Upgrading cluster across ESX hosts: You could do this using shared pass-through RDM and with shared file systems.
Using shared pass-through RDM: Here you first upgrade your ESX server from 2.5 to 3.x. Via the VI client, upgrade your shared pass-through RDM files from VMFS2 to VMFS3, right click the cluster VM and select upgrade virtual hardware. Do the same for the boot disk and you are done. Turn on your cluster and verify the upgrade.
Using files in shared (VMFS2) volumes: Do the following before upgrading to VMFS3:
vmkfstools -L lunreset vmhba<C:T:L>:0 vmkfstools -F public vmhba<C:T:L:P>
This makes the shared files public. Then do the ESX host upgrades from ESX 2.5 to ESX 3.0. Choose the first upgraded node in the configuration tab and click storage: upgrade the VMFS2 disks in your cluster by clicking Upgrade to VMFS3, create LUNs for each of the shared RAC disks, create a RDM for each shared disk and import the virtual disk to this RDM:
vmkfstools -i /vmfs/volumes/vol1/<old-disk>.vmdk /vmfs/volumes/vol2/<RACDir>/<rdm-for-vmrac01>/<myrdm.vmdk> -d rdmp:/vmfs/devices/disks/vmhbax.y.0
old-disk.vmdk: our RAC vmdk which is to be imported.
myrdm.vmdk: New RDM for vmrac01 (Our first node)
vmhba1.2:3:Tthe LUN that backs the RDM
Now edit the virtual machines configuration file (vmrac01.vmx) to point to the RDM instead of the shared file by doing the following: scsi<X>:<Y>.<filename> = rdm-fxy vmrac01/.vmdk. Restart the cluster and check for its liveliness.
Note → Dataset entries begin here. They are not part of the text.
import Literature.AlgebraicGeometry.HodgeTheory.GlobalInvariantCyclesSectionsProofs
import Literature.AlgebraicGeometry.HodgeTheory.MotivatedClassesDeformationInputs
import Literature.AlgebraicGeometry.HodgeTheory.IsoTransport
import HarnessLib

/-!
# Flat sections of `Rᵏ f_* ℂ` through a non-zero class vanish nowhere

Family `hodge`, layer `Literature/AlgebraicGeometry/HodgeTheory`; theorems only (no definition, no
named fact), supporting the named fact `HodgeTheory.weilFamilyReach_hyperbolic`
(`HodgeTheory/WeilFamilyReach`) and its family-first sibling
`HodgeTheory.weilFamily_hyperbolic_weilSystem_reach` (`HodgeTheory/WeilFamilyReachSystem`).

In the proof of [Deligne1982HodgeCycles, Thm. 4.8] (LNM 900, pp. 48–51) a Weil class `t` of the
special fibre is continued along the family `Γ\B → Γ\X⁺` as a FLAT section of the local system
`⋀^{2k}_E R¹f_*ℚ ⊂ R^{2k} f_* ℚ`; the continued class is used at the other end (`s₁`) as a NON-ZERO
Weil class of that fibre. The non-vanishing is the elementary fact that parallel transport in a
local system is an isomorphism of stalks (Voisin, *Hodge Theory I*, §9.2.1: along `γ` and back along
`γ⁻¹` is the identity) and that a continuous section of the espace étalé is carried into itself by
transport (Voisin, *Hodge Theory II*, Lemma 4.17; the tree's `transportFun_clsAt_of_continuous`).
On the tree's real carriers (`FiberClass f k` with its étalé topology, `transportFun` of
`HodgeTheory/DirectImageTransport`) this file records:

* `transportFun_zero`, `transportFun_injective`, `transportFun_eq_zero_iff`, `transportFun_ne_zero`
  — transport along a homotopy class of paths in a cohomologically locally trivial `U ⊆ S(ℂ)` is an
  injective `ℂ`-linear map (it has the inverse `transportFun γ⁻¹`);
* `FiberClass.clsAt_eq_zero_iff` — bookkeeping: a fibre class viewed in a prescribed fibre is zero
  iff its class is zero;
* `FiberClass.clsAt_ne_zero_of_continuous` — a continuous section `σ` of `FiberClass.pt` over `U`
  which is non-zero at `s` is non-zero at every `t` joined to `s` by a path of `U`;
* `FiberClass.cls_ne_zero_of_continuous`, `FiberClass.ne_zero_of_continuous_of_eq_mk` — over a
  path-connected `S(ℂ)` on which `Rᵏ f_* ℂ` is a local system, a continuous section through a
  non-zero class vanishes NOWHERE (stated for `(σ s).cls` and for values written `σ s = ⟨s, x⟩`);
* `FiberClass.cls_ne_zero_of_isSmoothProjectiveFamily`,
  `FiberClass.ne_zero_of_isSmoothProjectiveFamily_of_eq_mk` — the same under EXACTLY the family
  clauses of the Weil-family facts: `Motives.IsSmoothProjectiveFamily f n`, `IrreducibleSpace S.left`,
  `Smooth S.hom`, `IsQuasiProjectiveOver S` (then `S(ℂ)` is a connected — SGA1 XII 2.4, the tree's
  `Motives.ComplexPoints.connectedSpace_iff_holds` — topological manifold of the pure dimension of
  `S`, `exists_smoothOfRelativeDimension_of_connectedSpace_complexPoints`, hence path connected, and
  `Rᵏ f_* ℂ` is a local system on it by Ehresmann,
  `isCohomologicallyLocallyTrivialOn_univ_of_isSmoothProjectiveFamily`);
* `complexBetti.map_ne_zero_of_iso` — reading a non-zero fibre class in a chart `e : A ≅ 𝒳_s` keeps
  it non-zero.

This is the clause "`σ(s₁)` is a NON-ZERO class of the Weil plane of `(A', φ')`" of
`weilFamilyReach_hyperbolic`, for any continuous section through `e'^{-1 *} w`, `w ≠ 0`; consumers of
the family-first fact `weilFamily_hyperbolic_weilSystem_reach` (which records the flat Weil sections
but not their non-vanishing) recover it from here.

## References

* [VoisinHodgeI2002] C. Voisin, Hodge Theory and Complex Algebraic Geometry I, CUP 2002, §9.2.1
  (local systems and monodromy), Thm. 9.3 (Ehresmann).
* [VoisinHodgeII2003] C. Voisin, Hodge Theory and Complex Algebraic Geometry II, CUP 2003,
  Lemma 4.17, §3.1.2.
* [Deligne1982HodgeCycles] P. Deligne (notes by J. S. Milne), Hodge cycles on abelian varieties,
  LNM 900 (1982), proof of Thm. 4.8, pp. 48–51.
-/

noncomputable section

open CategoryTheory AlgebraicGeometry
open _root_.Topology

namespace Literature.AlgebraicGeometry.HodgeTheory

/-! ### Transport is injective -/

section Transport

variable {𝒳 S : Motives.SchemeOver ℂ} (π : 𝒳 ⟶ S) (k : ℕ) {U : Set (Motives.ComplexPoints S)}
  (hU : IsCohomologicallyLocallyTrivialOn π U)

/-- Transport of the zero class is the zero class (transport is `ℂ`-linear).
[cite: VoisinHodgeI2002, §9.2.1] -/
theorem transportFun_zero {s t : U} (γ : Path.Homotopic.Quotient s t) :
    transportFun π k hU γ (0 : complexBetti (Motives.fiberOver π s.1) k) = 0 := by
  rw [← transportLinear_apply]
  exact map_zero _

/-- **Transport along a homotopy class of paths is injective**: transporting back along `γ⁻¹` is a
left inverse (`(γ · γ⁻¹)_* = id`). [cite: VoisinHodgeI2002, §9.2.1] -/
theorem transportFun_injective {s t : U} (γ : Path.Homotopic.Quotient s t) :
    Function.Injective (transportFun π k hU γ) := by
  intro α β h
  have h' := congrArg (transportFun π k hU γ.symm) h
  rwa [← transportFun_trans, ← transportFun_trans, Path.Homotopic.Quotient.trans_symm,
    transportFun_refl, transportFun_refl] at h'

/-- A transported class vanishes iff the class vanishes. [cite: VoisinHodgeI2002, §9.2.1] -/
theorem transportFun_eq_zero_iff {s t : U} (γ : Path.Homotopic.Quotient s t)
    (α : complexBetti (Motives.fiberOver π s.1) k) :
    transportFun π k hU γ α = 0 ↔ α = 0 := by
  refine ⟨fun h ↦ transportFun_injective π k hU γ ?_, fun h ↦ h ▸ transportFun_zero π k hU γ⟩
  rw [h, transportFun_zero]

/-- **Transport of a non-zero class is non-zero.** [cite: VoisinHodgeI2002, §9.2.1] -/
theorem transportFun_ne_zero {s t : U} (γ : Path.Homotopic.Quotient s t)
    {α : complexBetti (Motives.fiberOver π s.1) k} (hα : α ≠ 0) :
    transportFun π k hU γ α ≠ 0 :=
  fun h ↦ hα ((transportFun_eq_zero_iff π k hU γ α).1 h)

end Transport

/-! ### Continuous sections through a non-zero class -/

section Sections

variable {𝒳 S : Motives.SchemeOver ℂ} (π : 𝒳 ⟶ S) (k : ℕ) {U : Set (Motives.ComplexPoints S)}

variable {π k} in
/-- A fibre class viewed in a prescribed fibre is zero iff its class is zero. [folklore] -/
theorem FiberClass.clsAt_eq_zero_iff (x : FiberClass π k) {t : Motives.ComplexPoints S}
    (h : x.pt = t) : x.clsAt h = 0 ↔ x.cls = 0 := by
  subst h
  exact Iff.rfl

/-- **A continuous section non-zero at `s` is non-zero at every `t` joined to `s` by a path of
`U`**: its value at `t` is the transport of its value at `s` (continuous sections are flat,
`transportFun_clsAt_of_continuous`), and transport is injective.
[cite: VoisinHodgeII2003, Lemma 4.17] [cite: VoisinHodgeI2002, §9.2.1] -/
theorem FiberClass.clsAt_ne_zero_of_continuous (hU : IsCohomologicallyLocallyTrivialOn π U)
    {σ : Motives.ComplexPoints S → FiberClass π k} (hσ : Continuous σ) (hpt : ∀ s, (σ s).pt = s)
    {s t : U} (γ : Path s t) (hs : (σ s.1).clsAt (hpt s.1) ≠ 0) :
    (σ t.1).clsAt (hpt t.1) ≠ 0 := by
  rw [← transportFun_clsAt_of_continuous π k hU hσ hpt γ]
  exact transportFun_ne_zero π k hU _ hs

/-- **Over a path-connected base on which `Rᵏ π_* ℂ` is a local system, a continuous section
through a non-zero class vanishes nowhere.** [cite: VoisinHodgeII2003, Lemma 4.17]
[cite: VoisinHodgeI2002, §9.2.1] -/
theorem FiberClass.cls_ne_zero_of_continuous [PathConnectedSpace (Motives.ComplexPoints S)]
    (hU : IsCohomologicallyLocallyTrivialOn π (Set.univ : Set (Motives.ComplexPoints S)))
    {σ : Motives.ComplexPoints S → FiberClass π k} (hσ : Continuous σ) (hpt : ∀ s, (σ s).pt = s)
    {s₀ : Motives.ComplexPoints S} (h₀ : (σ s₀).cls ≠ 0) (s : Motives.ComplexPoints S) :
    (σ s).cls ≠ 0 := by
  let γ : Path (⟨s₀, Set.mem_univ s₀⟩ : (Set.univ : Set (Motives.ComplexPoints S)))
      ⟨s, Set.mem_univ s⟩ :=
    (PathConnectedSpace.somePath s₀ s).map (continuous_id.subtype_mk _)
  have h₀' : (σ s₀).clsAt (hpt s₀) ≠ 0 := by rwa [Ne, FiberClass.clsAt_eq_zero_iff]
  have h := FiberClass.clsAt_ne_zero_of_continuous π k hU hσ hpt γ h₀'
  rwa [Ne, FiberClass.clsAt_eq_zero_iff] at h

/-- The same for values written `σ s = ⟨s, x⟩` (the shape in which the Weil-family facts record the
values of their flat sections): if `σ s₀ = ⟨s₀, α⟩` with `α ≠ 0` and `σ s = ⟨s, β⟩`, then `β ≠ 0`.
[cite: VoisinHodgeII2003, Lemma 4.17] [cite: VoisinHodgeI2002, §9.2.1] -/
theorem FiberClass.ne_zero_of_continuous_of_eq_mk [PathConnectedSpace (Motives.ComplexPoints S)]
    (hU : IsCohomologicallyLocallyTrivialOn π (Set.univ : Set (Motives.ComplexPoints S)))
    {σ : Motives.ComplexPoints S → FiberClass π k} (hσ : Continuous σ) (hpt : ∀ s, (σ s).pt = s)
    {s₀ : Motives.ComplexPoints S} {α : complexBetti (Motives.fiberOver π s₀) k}
    (h₀ : σ s₀ = ⟨s₀, α⟩) (hα : α ≠ 0) {s : Motives.ComplexPoints S}
    {β : complexBetti (Motives.fiberOver π s) k} (hs : σ s = ⟨s, β⟩) : β ≠ 0 := by
  have h₀' : (σ s₀).cls ≠ 0 := by rw [h₀]; exact hα
  have h := FiberClass.cls_ne_zero_of_continuous π k hU hσ hpt h₀' s
  rw [hs] at h
  exact h

end Sections

/-! ### Under the family clauses of the Weil-family facts -/

section Families

variable {𝒳 S : Motives.SchemeOver ℂ} (f : 𝒳 ⟶ S) {n : ℕ} (k : ℕ)

/-- **Flat sections of `Rᵏ f_* ℂ` through a non-zero class vanish nowhere, for a smooth projective
family over a smooth irreducible quasi-projective base** — the hypotheses being exactly the family
clauses of `weilFamilyReach_hyperbolic` / `weilFamily_hyperbolic_weilSystem_reach` /
`deligne1982_weilFamily_globalAction`. Then `S(ℂ)` is connected (SGA1 XII Prop. 2.4, the tree's
`Motives.ComplexPoints.connectedSpace_iff_holds`), a topological manifold of the pure dimension of
`S` (`exists_smoothOfRelativeDimension_of_connectedSpace_complexPoints`), hence path connected, and
`Rᵏ f_* ℂ` is a local system on it (Ehresmann; Voisin I, Thm. 9.3 and §9.2.1; the tree's
`isCohomologicallyLocallyTrivialOn_univ_of_isSmoothProjectiveFamily`), so
`FiberClass.cls_ne_zero_of_continuous` applies. [cite: VoisinHodgeI2002, Thm. 9.3 and §9.2.1]
[cite: VoisinHodgeII2003, Lemma 4.17] [cite: Deligne1982HodgeCycles, proof of Thm. 4.8 (pp. 48–51)] -/
theorem FiberClass.cls_ne_zero_of_isSmoothProjectiveFamily
    (hfam : Motives.IsSmoothProjectiveFamily f n) (hirr : IrreducibleSpace S.left)
    (hsm : Smooth S.hom) (hSqp : IsQuasiProjectiveOver S)
    {σ : Motives.ComplexPoints S → FiberClass f k} (hσ : Continuous σ) (hpt : ∀ s, (σ s).pt = s)
    {s₀ : Motives.ComplexPoints S} (h₀ : (σ s₀).cls ≠ 0) (s : Motives.ComplexPoints S) :
    (σ s).cls ≠ 0 := by
  haveI := hsm
  haveI := hirr
  haveI : LocallyOfFiniteType S.hom := hSqp.locallyOfFiniteType
  haveI : ConnectedSpace (Motives.ComplexPoints S) :=
    (Motives.ComplexPoints.connectedSpace_iff_holds S).2 inferInstance
  obtain ⟨d, hd⟩ := exists_smoothOfRelativeDimension_of_connectedSpace_complexPoints S
  haveI := hd
  haveI := pathConnectedSpace_complexPoints_of_smoothOfRelativeDimension S d
  exact FiberClass.cls_ne_zero_of_continuous f k
    (isCohomologicallyLocallyTrivialOn_univ_of_isSmoothProjectiveFamily f d hfam hSqp) hσ hpt h₀ s

/-- The same for values written `σ s = ⟨s, x⟩`: under the family clauses, if `σ s₀ = ⟨s₀, α⟩` with
`α ≠ 0` and `σ s = ⟨s, β⟩`, then `β ≠ 0`. [cite: VoisinHodgeI2002, Thm. 9.3 and §9.2.1]
[cite: VoisinHodgeII2003, Lemma 4.17] [cite: Deligne1982HodgeCycles, proof of Thm. 4.8 (pp. 48–51)] -/
theorem FiberClass.ne_zero_of_isSmoothProjectiveFamily_of_eq_mk
    (hfam : Motives.IsSmoothProjectiveFamily f n) (hirr : IrreducibleSpace S.left)
    (hsm : Smooth S.hom) (hSqp : IsQuasiProjectiveOver S)
    {σ : Motives.ComplexPoints S → FiberClass f k} (hσ : Continuous σ) (hpt : ∀ s, (σ s).pt = s)
    {s₀ : Motives.ComplexPoints S} {α : complexBetti (Motives.fiberOver f s₀) k}
    (h₀ : σ s₀ = ⟨s₀, α⟩) (hα : α ≠ 0) {s : Motives.ComplexPoints S}
    {β : complexBetti (Motives.fiberOver f s) k} (hs : σ s = ⟨s, β⟩) : β ≠ 0 := by
  have h₀' : (σ s₀).cls ≠ 0 := by rw [h₀]; exact hα
  have h := FiberClass.cls_ne_zero_of_isSmoothProjectiveFamily f k hfam hirr hsm hSqp hσ hpt h₀' s
  rw [hs] at h
  exact h

end Families

/-! ### Reading a non-zero class in a chart -/

section Charts

variable {X X' : Motives.SchemeOver ℂ}

/-- Pull-back along an isomorphism of `ℂ`-schemes takes non-zero classes to non-zero classes
(`e^*` is bijective, `complexBetti.bijective_map_of_iso`). [folklore] -/
theorem complexBetti.map_ne_zero_of_iso (e : X' ≅ X) (i : ℕ) {c : complexBetti X i} (hc : c ≠ 0) :
    complexBetti.map e.hom i c ≠ 0 := by
  intro h
  apply hc
  apply (complexBetti.bijective_map_of_iso e i).1
  rw [h]
  exact (map_zero _).symm

/-- Along an isomorphism a class is non-zero iff its pull-back is. [folklore] -/
theorem complexBetti.map_ne_zero_iff_of_iso (e : X' ≅ X) (i : ℕ) (c : complexBetti X i) :
    complexBetti.map e.hom i c ≠ 0 ↔ c ≠ 0 :=
  ⟨fun h hc ↦ h (by rw [hc]; exact map_zero _), complexBetti.map_ne_zero_of_iso e i⟩

end Charts

end Literature.AlgebraicGeometry.HodgeTheory

end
Although the VMware ESX server has several models of clustering and HA, we should not forget that some mission critical applications like Oracle RAC cannot be fully replaced by other OS or even infrastructure level clustering and high availability. The whole purpose of demonstrating the Oracle RAC on ESX is not only to solidify the business imperative in a consolidated setup for test and development purposes but also that you as an administrator have the RAC running under your desk! The fact that we can run and even setup, test and benchmark mission-critical applications in our own premises gives us the power to be on top of our applications and businesses.